2. Used To Help Treat PTSD 

One area where EMDR therapy has been widely studied is in the treatment of PTSD (post-traumatic stress disorder). EMDR can help people who have experienced severe forms of trauma in childhood and adulthood. Trauma comes in many forms and can include everything from child abuse to the severe anxiety associated with military service.

A 2015 review found that EMDR therapy for patients with PTSD was more beneficial compared to other types of therapy in 7 of 10 included studies. In most studies, patients with PTSD had a more significant reduction in symptoms related to distress and stress (such as having less sweat on the skin) after EMDR therapy compared to other therapeutic approaches such as CBT. The same review found that 12 randomized studies that included rapid eye movement therapy found that patients experienced a rapid decrease in negative emotions and/or the intensity of disturbing images, and a variety of other positive effects of memory. The use of rapid eye movements for PTSD has also proven to be more useful than other external stimuli, such as beeps.

Another randomized controlled trial, which included 42 patients with PTSD after life-threatening cardiovascular events, compared eight sessions (four weeks) of EMDR therapy with imaginal exposure therapy (which involves “concentrating on the memory of the trauma and describing it in detail repeatedly” ). The study found that EMDR therapy resulted in greater reductions in symptoms related to trauma, depression, and anxiety compared to imaginal exposure therapy.

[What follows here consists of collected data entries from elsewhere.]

import Mathlib
import Summits.ResolutionOfSingularities.ResolutionOfSingularities.Theorems.RadicialJungCleanModelsCleanProp44OfTauOnePieces
import Summits.ResolutionOfSingularities.ResolutionOfSingularities.Theorems.RadicialJungCleanModelsCleanReachPhaseOne
import Summits.ResolutionOfSingularities.ResolutionOfSingularities.Theorems.FrobeniusLadderFInjectiveMacaulayficationProp44TidyPieces
import HarnessLib

/-!
# Route `RadicialJung`, crux `CleanModels` (stmt-ResolutionOfSingularities-15917), line `Sketch` rev 35, stub 6 `stub_cleanProp44` (X44c):
# THE CLEAN ASSEMBLY, THIRD CUT — X44c from CLEAN PHASE II of reach-tidy + the two `τ = 1` slices

With clean Phase I in the kernel (✓ `exists_cleanSeq_regular_transverse`, `…CleanReachPhaseOne.lean`) the hypothesis `hreach` of
✓ `cleanProp44_of_tauOnePieces` reduces to CLEAN PHASE II ([CoP1] Prop. 4.4, proof, step 3: from a stage with NO bad point — the curves of `Σ`
regular and pairwise transverse — blow up intersecting curves of `Σ`, keeping cleanness, until the curves of `Σ` are pairwise DISJOINT; the
binders of ✓ `CP2008Prop44.reach_tidy_of_noBad` plus the clean data, conclusion with a CLEAN-permissible sequence), the pieces of the tidy stage being
read off by the tree's ✓ `CP2008Prop44.exists_pieces_of_tidy`.

* `cleanReach_of_cleanPhaseTwo` — clean Phase II ⟹ `hreach` (Phase I ✓, Phase II hypothesis, pieces ✓, composition ✓).
* `cleanProp44_of_tauOneResidual` — **`hphaseTwo → htauOne → hcurveTauOne →` the statement of `stub_cleanProp44` VERBATIM.**

KERNEL CENSUS OF STUB 6 (X44c) after this file: exactly three named statements remain, all in the `τ = 1` regime of [CoP1] (crossings of `Σ`-curves,
`τ = 1` isolated points, curves through a `τ = 1` point) — the places where L7b's insertions can create new curves of `Σ` (births, memo 4e §2.4–2.6,
(B′) settled by hand for perfect residue fields, (B5′) open).

Honest framing: OURS; the three hypotheses are NOT proved here; nothing here proves X44c, any case of `CleanModels`, or resolution in characteristic `p`.
-/

noncomputable section

set_option linter.dupNamespace false -- mandated namespace of this single-conjunct summit

open CategoryTheory CategoryTheory.Limits AlgebraicGeometry TopologicalSpace IsLocalRing
open Literature.AlgebraicGeometry.Resolution Literature.AlgebraicGeometry.Motives
open Scheme.IdealSheafData
open Summit.ResolutionOfSingularities.ResolutionOfSingularities.Theorems.CP2008Prop44

namespace Summit.ResolutionOfSingularities.ResolutionOfSingularities.Theorems.RadicialJung.CleanModels

set_option maxHeartbeats 800000 in
-- long binder lists
/-- **Clean reach-tidy from clean Phase II.**  `hphaseTwo` = the binders of ✓ `CP2008Prop44.reach_tidy_of_noBad` plus the clean data (`char K(X) = p`, the
line of `G` clean-regular everywhere), conclusion with a CLEAN-permissible sequence; then the hypothesis `hreach` of ✓ `cleanProp44_of_cleanPieces` holds
(clean Phase I ✓ `exists_cleanSeq_regular_transverse`, then `hphaseTwo` on the reached stage — invariants over the forgetful map —, pieces by
✓ `exists_pieces_of_tidy`, composition ✓ `IsCleanPermissibleSeq.comp`). [cite: CossartPiltant2008, Prop. 4.4 (proof, pp. 9–10, steps 1–3)] -/
theorem cleanReach_of_cleanPhaseTwo
    (hphaseTwo : ∀ (p : ℕ), p.Prime → ∀ {X : Scheme.{0}} [IsIntegral X] [IsNoetherian X], CharP X.functionField p →
      ∀ (hX : Scheme.IsRegular X), Scheme.IsQuasiExcellent X → topologicalKrullDim X ≤ 3 →
      ∀ (G : X.functionField), (∀ x : X, CleanRegAt p (algebraMap (X.presheaf.stalk x) X.functionField) G) →
      ∀ (J : X.IdealSheafData) {μ : ℕ}, 1 ≤ μ → (∀ z, idealOrder J z ≤ μ) → (∀ z ∈ J.support, 1 < Order.coheight z) →
      (∀ x : X, ¬ ∃ C ∈ {C : Closeds X | ∃ ζ ∈ maxPoints {z : X | (μ : ℕ∞) ≤ idealOrder J z},
          ¬ IsClosed ({ζ} : Set X) ∧ C = ⟨closure {ζ}, isClosed_closure⟩},
        x ∈ (vanishingIdeal C).subschemeι '' (Scheme.regularLocus (vanishingIdeal C).subscheme)ᶜ ∨
        (x ∈ (C : Set X) ∧ ∃ C' ∈ {C : Closeds X | ∃ ζ ∈ maxPoints {z : X | (μ : ℕ∞) ≤ idealOrder J z},
            ¬ IsClosed ({ζ} : Set X) ∧ C = ⟨closure {ζ}, isClosed_closure⟩}, C' ≠ C ∧ x ∈ (C' : Set X) ∧
          stalkIdeal (vanishingIdeal C) x ⊔ stalkIdeal (vanishingIdeal C') x ≠ maximalIdeal (X.presheaf.stalk x))) →
      ∃ (X₁ : Scheme.{0}) (Φ : X₁ ⟶ X) (_ : IsIntegral X₁) (_ : IsDominant Φ) (J₁ : X₁.IdealSheafData)
        (_ : IsCleanPermissibleSeq p Φ J μ J₁ G),
        (∀ ζ : X₁, (μ : ℕ∞) ≤ idealOrder J₁ ζ → Order.coheight ζ = 2 → ¬ IsClosed ({ζ} : Set X₁) →
            Scheme.IsRegular (vanishingIdeal (⟨closure {ζ}, isClosed_closure⟩ : Closeds X₁)).subscheme) ∧
        (∀ ζ₁ ζ₂ : X₁, (μ : ℕ∞) ≤ idealOrder J₁ ζ₁ → Order.coheight ζ₁ = 2 → ¬ IsClosed ({ζ₁} : Set X₁) →
            (μ : ℕ∞) ≤ idealOrder J₁ ζ₂ → Order.coheight ζ₂ = 2 → ¬ IsClosed ({ζ₂} : Set X₁) → ζ₁ ≠ ζ₂ →
            Disjoint (closure ({ζ₁} : Set X₁)) (closure {ζ₂}))) :
    ∀ (p : ℕ), p.Prime → ∀ {X : Scheme.{0}} [IsIntegral X] [IsNoetherian X], CharP X.functionField p →
      ∀ (hX : Scheme.IsRegular X), Scheme.IsQuasiExcellent X → topologicalKrullDim X ≤ 3 →
      ∀ (G : X.functionField), (∀ x : X, CleanRegAt p (algebraMap (X.presheaf.stalk x) X.functionField) G) →
      ∀ (J : X.IdealSheafData) {μ : ℕ}, 1 ≤ μ → (∀ z, idealOrder J z ≤ μ) → (∀ z ∈ J.support, 1 < Order.coheight z) →
      ∃ (X₁ : Scheme.{0}) (Φ : X₁ ⟶ X) (_ : IsIntegral X₁) (_ : IsDominant Φ) (J₁ : X₁.IdealSheafData)
        (_ : IsCleanPermissibleSeq p Φ J μ J₁ G) (n : ℕ) (Z : Fin n → Set X₁),
        (∀ i, IsClosed (Z i)) ∧ (∀ i j, i ≠ j → Disjoint (Z i) (Z j)) ∧
        (∀ z : X₁, (μ : ℕ∞) ≤ idealOrder J₁ z → ∃ i, z ∈ Z i) ∧
        ∀ i, (∃ x : X₁, Z i = {x} ∧ idealOrder J₁ x = μ ∧ (maximalIdeal (X₁.presheaf.stalk x)).spanFinrank = 3 ∧
                ∀ hr : IsRegularLocalRing (X₁.presheaf.stalk x), 2 ≤ @stalkTau X₁ J₁ x hr μ) ∨
             (∃ x : X₁, Z i = {x} ∧ idealOrder J₁ x = μ ∧ (maximalIdeal (X₁.presheaf.stalk x)).spanFinrank = 3 ∧
                ∀ hr : IsRegularLocalRing (X₁.presheaf.stalk x), @stalkTau X₁ J₁ x hr μ = 1) ∨
             (∃ x : X₁, Z i = {x} ∧ idealOrder J₁ x = μ ∧ Order.coheight x = 2) ∨
             (∃ Y : Closeds X₁, Z i = (Y : Set X₁) ∧ Scheme.IsRegular (vanishingIdeal Y).subscheme ∧
                IsIrreducible (Y : Set X₁) ∧ (∀ y ∈ (Y : Set X₁), idealOrder J₁ y = μ) ∧
                ∀ y ∈ (Y : Set X₁), ∀ hr : IsRegularLocalRing (X₁.presheaf.stalk y),
                  ∃ c : Fin 2 → X₁.presheaf.stalk y, @IsRsopPart _ _ _ 2 c ∧
                    Ideal.span (Set.range c) = stalkIdeal (vanishingIdeal Y) y) := by
  intro p hp X _ _ hchar hX hqe hX3 G hG J μ hμ hle hcodim
  -- Phase I (clean, ✓)
  obtain ⟨X₁, Φ₁, hX₁i, hΦ₁, J₁, hseq₁, hRT₁⟩ := exists_cleanSeq_regular_transverse hp hX hqe hX3 G hG J hμ hle hcodim
  haveI := hX₁i
  haveI := hΦ₁
  have hseqW₁ := isPermissibleBlowupSeq_of_isPermissibleSeq hseq₁.isPermissibleSeq
  obtain ⟨-, hnoeth₁, hX₁, hqe₁, hle₁, hcodim₁⟩ := IsPermissibleBlowupSeq.prop44Invariants hX hqe hμ hle hcodim hseqW₁
  haveI := hnoeth₁
  have hX3₁ : topologicalKrullDim X₁ ≤ 3 := hseqW₁.topologicalKrullDim_le inferInstance hX3
  haveI hchar₁ : CharP X₁.functionField p := charP_of_injective_ringHom (RatFn.functionFieldMap Φ₁).injective p
  have hG₁ : ∀ x : X₁, CleanRegAt p (algebraMap (X₁.presheaf.stalk x) X₁.functionField) (RatFn.functionFieldMap Φ₁ G) :=
    hseq₁.cleanRegAt hp hchar hG
  -- Phase II (HYPOTHESIS)
  obtain ⟨X₂, Φ₂, hX₂i, hΦ₂, J₂, hseq₂, htidy₁, htidy₂⟩ :=
    hphaseTwo p hp hchar₁ hX₁ hqe₁ hX3₁ (RatFn.functionFieldMap Φ₁ G) hG₁ J₁ hμ hle₁ hcodim₁ hRT₁
  haveI := hX₂i
  haveI := hΦ₂
  have hseqW₂ := isPermissibleBlowupSeq_of_isPermissibleSeq hseq₂.isPermissibleSeq
  obtain ⟨-, hnoeth₂, hX₂, hqe₂, hle₂, hcodim₂⟩ := IsPermissibleBlowupSeq.prop44Invariants hX₁ hqe₁ hμ hle₁ hcodim₁ hseqW₂
  haveI := hnoeth₂
  have hX3₂ : topologicalKrullDim X₂ ≤ 3 := hseqW₂.topologicalKrullDim_le inferInstance hX3₁
  -- the pieces of the tidy stage (✓)
  obtain ⟨n, Z, h1, h2, h3, h4⟩ := exists_pieces_of_tidy hX₂ hqe₂ hX3₂ J₂ hμ hle₂ hcodim₂ htidy₁ htidy₂
  exact ⟨X₂, Φ₂ ≫ Φ₁, inferInstance, inferInstance, J₂, hseq₁.comp hseq₂ rfl, n, Z, h1, h2, h3, h4⟩

set_option maxHeartbeats 800000 in
-- long binder lists
/-- **THE CLEAN ASSEMBLY, THIRD CUT: X44c (`stub_cleanProp44`, verbatim) from CLEAN PHASE II of reach-tidy, the clean `τ = 1` isolated-point slice and
the clean regular-curve slice through a `τ = 1` point.**  See the module docstring. [cite: CossartPiltant2008, Prop. 4.4] [cite: Piltant2013, Prop. 5.1 (proof, Step 2)] -/
theorem cleanProp44_of_tauOneResidual
    (hphaseTwo : ∀ (p : ℕ), p.Prime → ∀ {X : Scheme.{0}} [IsIntegral X] [IsNoetherian X], CharP X.functionField p →
      ∀ (hX : Scheme.IsRegular X), Scheme.IsQuasiExcellent X → topologicalKrullDim X ≤ 3 →
      ∀ (G : X.functionField), (∀ x : X, CleanRegAt p (algebraMap (X.presheaf.stalk x) X.functionField) G) →
      ∀ (J : X.IdealSheafData) {μ : ℕ}, 1 ≤ μ → (∀ z, idealOrder J z ≤ μ) → (∀ z ∈ J.support, 1 < Order.coheight z) →
      (∀ x : X, ¬ ∃ C ∈ {C : Closeds X | ∃ ζ ∈ maxPoints {z : X | (μ : ℕ∞) ≤ idealOrder J z},
          ¬ IsClosed ({ζ} : Set X) ∧ C = ⟨closure {ζ}, isClosed_closure⟩},
        x ∈ (vanishingIdeal C).subschemeι '' (Scheme.regularLocus (vanishingIdeal C).subscheme)ᶜ ∨
        (x ∈ (C : Set X) ∧ ∃ C' ∈ {C : Closeds X | ∃ ζ ∈ maxPoints {z : X | (μ : ℕ∞) ≤ idealOrder J z},
            ¬ IsClosed ({ζ} : Set X) ∧ C = ⟨closure {ζ}, isClosed_closure⟩}, C' ≠ C ∧ x ∈ (C' : Set X) ∧
          stalkIdeal (vanishingIdeal C) x ⊔ stalkIdeal (vanishingIdeal C') x ≠ maximalIdeal (X.presheaf.stalk x))) →
      ∃ (X₁ : Scheme.{0}) (Φ : X₁ ⟶ X) (_ : IsIntegral X₁) (_ : IsDominant Φ) (J₁ : X₁.IdealSheafData)
        (_ : IsCleanPermissibleSeq p Φ J μ J₁ G),
        (∀ ζ : X₁, (μ : ℕ∞) ≤ idealOrder J₁ ζ → Order.coheight ζ = 2 → ¬ IsClosed ({ζ} : Set X₁) →
            Scheme.IsRegular (vanishingIdeal (⟨closure {ζ}, isClosed_closure⟩ : Closeds X₁)).subscheme) ∧
        (∀ ζ₁ ζ₂ : X₁, (μ : ℕ∞) ≤ idealOrder J₁ ζ₁ → Order.coheight ζ₁ = 2 → ¬ IsClosed ({ζ₁} : Set X₁) →
            (μ : ℕ∞) ≤ idealOrder J₁ ζ₂ → Order.coheight ζ₂ = 2 → ¬ IsClosed ({ζ₂} : Set X₁) → ζ₁ ≠ ζ₂ →
            Disjoint (closure ({ζ₁} : Set X₁)) (closure {ζ₂})))
    (htauOne : ∀ (p : ℕ), p.Prime → ∀ {X : Scheme.{0}} [IsIntegral X] [IsNoetherian X], CharP X.functionField p →
      ∀ (hX : Scheme.IsRegular X), Scheme.IsQuasiExcellent X → topologicalKrullDim X ≤ 3 →
      ∀ (G : X.functionField), (∀ x : X, CleanRegAt p (algebraMap (X.presheaf.stalk x) X.functionField) G) →
      ∀ (J : X.IdealSheafData) {m : ℕ}, 1 ≤ m → (∀ z, idealOrder J z ≤ m) → (∀ z ∈ J.support, 1 < Order.coheight z) →
      ∀ (V : X.Opens) (x : X), x ∈ V → ∀ (hcl : IsClosed ({x} : Set X)),
      (∀ z : X, (m : ℕ∞) ≤ idealOrder J z → z = x ∨ z ∉ (V : Set X)) → idealOrder J x = m →
      (maximalIdeal (X.presheaf.stalk x)).spanFinrank = 3 → (haveI := hX x; stalkTau J x m = 1) → IsGRing (X.presheaf.stalk x) →
      ∀ [IsIntegral ((V : X.Opens) : Scheme.{0})] [IsDominant V.ι],
      ∃ (V' : Scheme.{0}) (π : V' ⟶ V) (_ : IsIntegral V') (_ : IsDominant π) (K' : V'.IdealSheafData),
        IsCleanPermissibleSeq p π (J.comap V.ι) m K' (RatFn.functionFieldMap V.ι G) ∧ ∀ y, idealOrder K' y < m)
    (hcurveTauOne : ∀ (p : ℕ), p.Prime → ∀ {X : Scheme.{0}} [IsIntegral X] [IsNoetherian X], CharP X.functionField p →
      ∀ (hX : Scheme.IsRegular X), Scheme.IsQuasiExcellent X → topologicalKrullDim X ≤ 3 →
      ∀ (G : X.functionField), (∀ x : X, CleanRegAt p (algebraMap (X.presheaf.stalk x) X.functionField) G) →
      ∀ (J : X.IdealSheafData) {m : ℕ}, 1 ≤ m → (∀ z, idealOrder J z ≤ m) → (∀ z ∈ J.support, 1 < Order.coheight z) →
      ∀ (V : X.Opens) (Y : Closeds X), Scheme.IsRegular (vanishingIdeal Y).subscheme → IsIrreducible (Y : Set X) →
      (Y : Set X) ⊆ (V : Set X) → (∀ z : X, (m : ℕ∞) ≤ idealOrder J z → z ∈ (Y : Set X) ∨ z ∉ (V : Set X)) →
      (∀ y ∈ (Y : Set X), idealOrder J y = m) →
      (∀ y ∈ (Y : Set X), haveI := hX y; ∃ c : Fin 2 → X.presheaf.stalk y, IsRsopPart c ∧
        Ideal.span (Set.range c) = stalkIdeal (vanishingIdeal Y) y) →
      (¬ ∀ y ∈ (Y : Set X), IsClosed ({y} : Set X) → haveI := hX y; 2 ≤ stalkTau J y m) →
      ∀ [IsIntegral ((V : X.Opens) : Scheme.{0})] [IsDominant V.ι],
      ∃ (V' : Scheme.{0}) (π : V' ⟶ V) (_ : IsIntegral V') (_ : IsDominant π) (K' : V'.IdealSheafData),
        IsCleanPermissibleSeq p π (J.comap V.ι) m K' (RatFn.functionFieldMap V.ι G) ∧ ∀ y, idealOrder K' y < m) :
    ∀ (p : ℕ), p.Prime → ∀ (S : Scheme.{0}) [IsIntegral S] [IsNoetherian S],
      CharP S.functionField p → Scheme.IsRegular S → Scheme.IsExcellent S → topologicalKrullDim S = 3 →
      ∀ G₀ : S.functionField, (∀ s : S, CleanRegAt p (algebraMap (S.presheaf.stalk s) S.functionField) G₀) →
      ∀ I : S.IdealSheafData, I ≠ ⊥ →
      ∀ (X : Scheme.{0}) (ρ : X ⟶ S) [IsIntegral X] [IsNoetherian X] [IsDominant ρ],
        IsCleanRegularCentreBlowupSeq p ρ I G₀ →
        (∀ x : X, CleanRegAt p (algebraMap (X.presheaf.stalk x) X.functionField) (RatFn.functionFieldMap ρ G₀)) →
        ∀ (J : X.IdealSheafData) (μ : ℕ), 1 ≤ μ →
          (∀ x ∈ J.support, 1 < Order.coheight x) → (∀ x, idealOrder J x ≤ μ) → (∃ x, idealOrder J x = μ) →
          ∃ (X' : Scheme.{0}) (π : X' ⟶ X) (_ : IsIntegral X') (_ : IsDominant π) (J' : X'.IdealSheafData),
            IsCleanPermissibleSeq p π J μ J' (RatFn.functionFieldMap ρ G₀) ∧ ∀ x, idealOrder J' x < μ :=
  cleanProp44_of_tauOnePieces (cleanReach_of_cleanPhaseTwo hphaseTwo) htauOne hcurveTauOne

end Summit.ResolutionOfSingularities.ResolutionOfSingularities.Theorems.RadicialJung.CleanModels

end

3. May Help Treat Obesity Tied to Traumatic Experiences

Emerging studies are showing that obese adults commonly deal with mental health problems that contribute to their excess weight, such as a history of childhood trauma, eating disorders or anxiety-depressive disorders. This is why psychotherapy, especially cognitive behavioral therapy, has been shown to be effective in helping to treat obesity and to control the weight on an ongoing basis. The psychotherapeutic approaches that are now used to help reverse obesity include hypnosis, mindfulness, family therapy and EMDR, especially when there is a post-traumatic stress disorder. In some studies, EMDR has been shown to better support the treatment of obesity than other therapeutic approaches when there is a history of traumatic stress.

4. Can Be Used in Treatment of Eating Disorders

It has been claimed that EMDR is effective in the treatment of a wide variety of psychiatric disorders, including eating disorders such as anorexia nervosa, bulimia nervosa, and binge eating disorder. Although EMDR is not often used alone to treat eating disorders, it seems beneficial when used in conjunction with other therapeutic and treatment approaches.

A randomized experimental study compared the effects of EMDR therapy and standard residential treatment of the eating disorder (SRT) versus SRT alone among 43 women with negative body image/body dissatisfaction. They found that women involved in SRT + EMDR reported less distress about negative memories of body image and less body dissatisfaction three months and 12 months after treatment compared to women involved in the only SRT.

5. May Help Reduce Panic Attacks & Other Stress-Induced Disorders

EMDR can help treat a variety of physical symptoms that are believed to be caused by unprocessed memories of adverse experiences. There are many symptoms and physical disorders induced by stress that are “medically inexplicable” but are linked to past negative experiences. For example, people can deal with panic attacks, insomnia, chronic pain, muscle tension, tension headaches and digestive problems, all due to the way chronic stress affects their bodies.

Studies have found that people who face stress symptoms due to life events such as losing a loved one or being victims of an accident can typically find relief within three to nine sessions of EMDR therapy. There is also evidence to suggest that EMDR therapy may be useful in reducing chronic pain and comorbid symptoms such as mood swings and depression when used as a complementary treatment.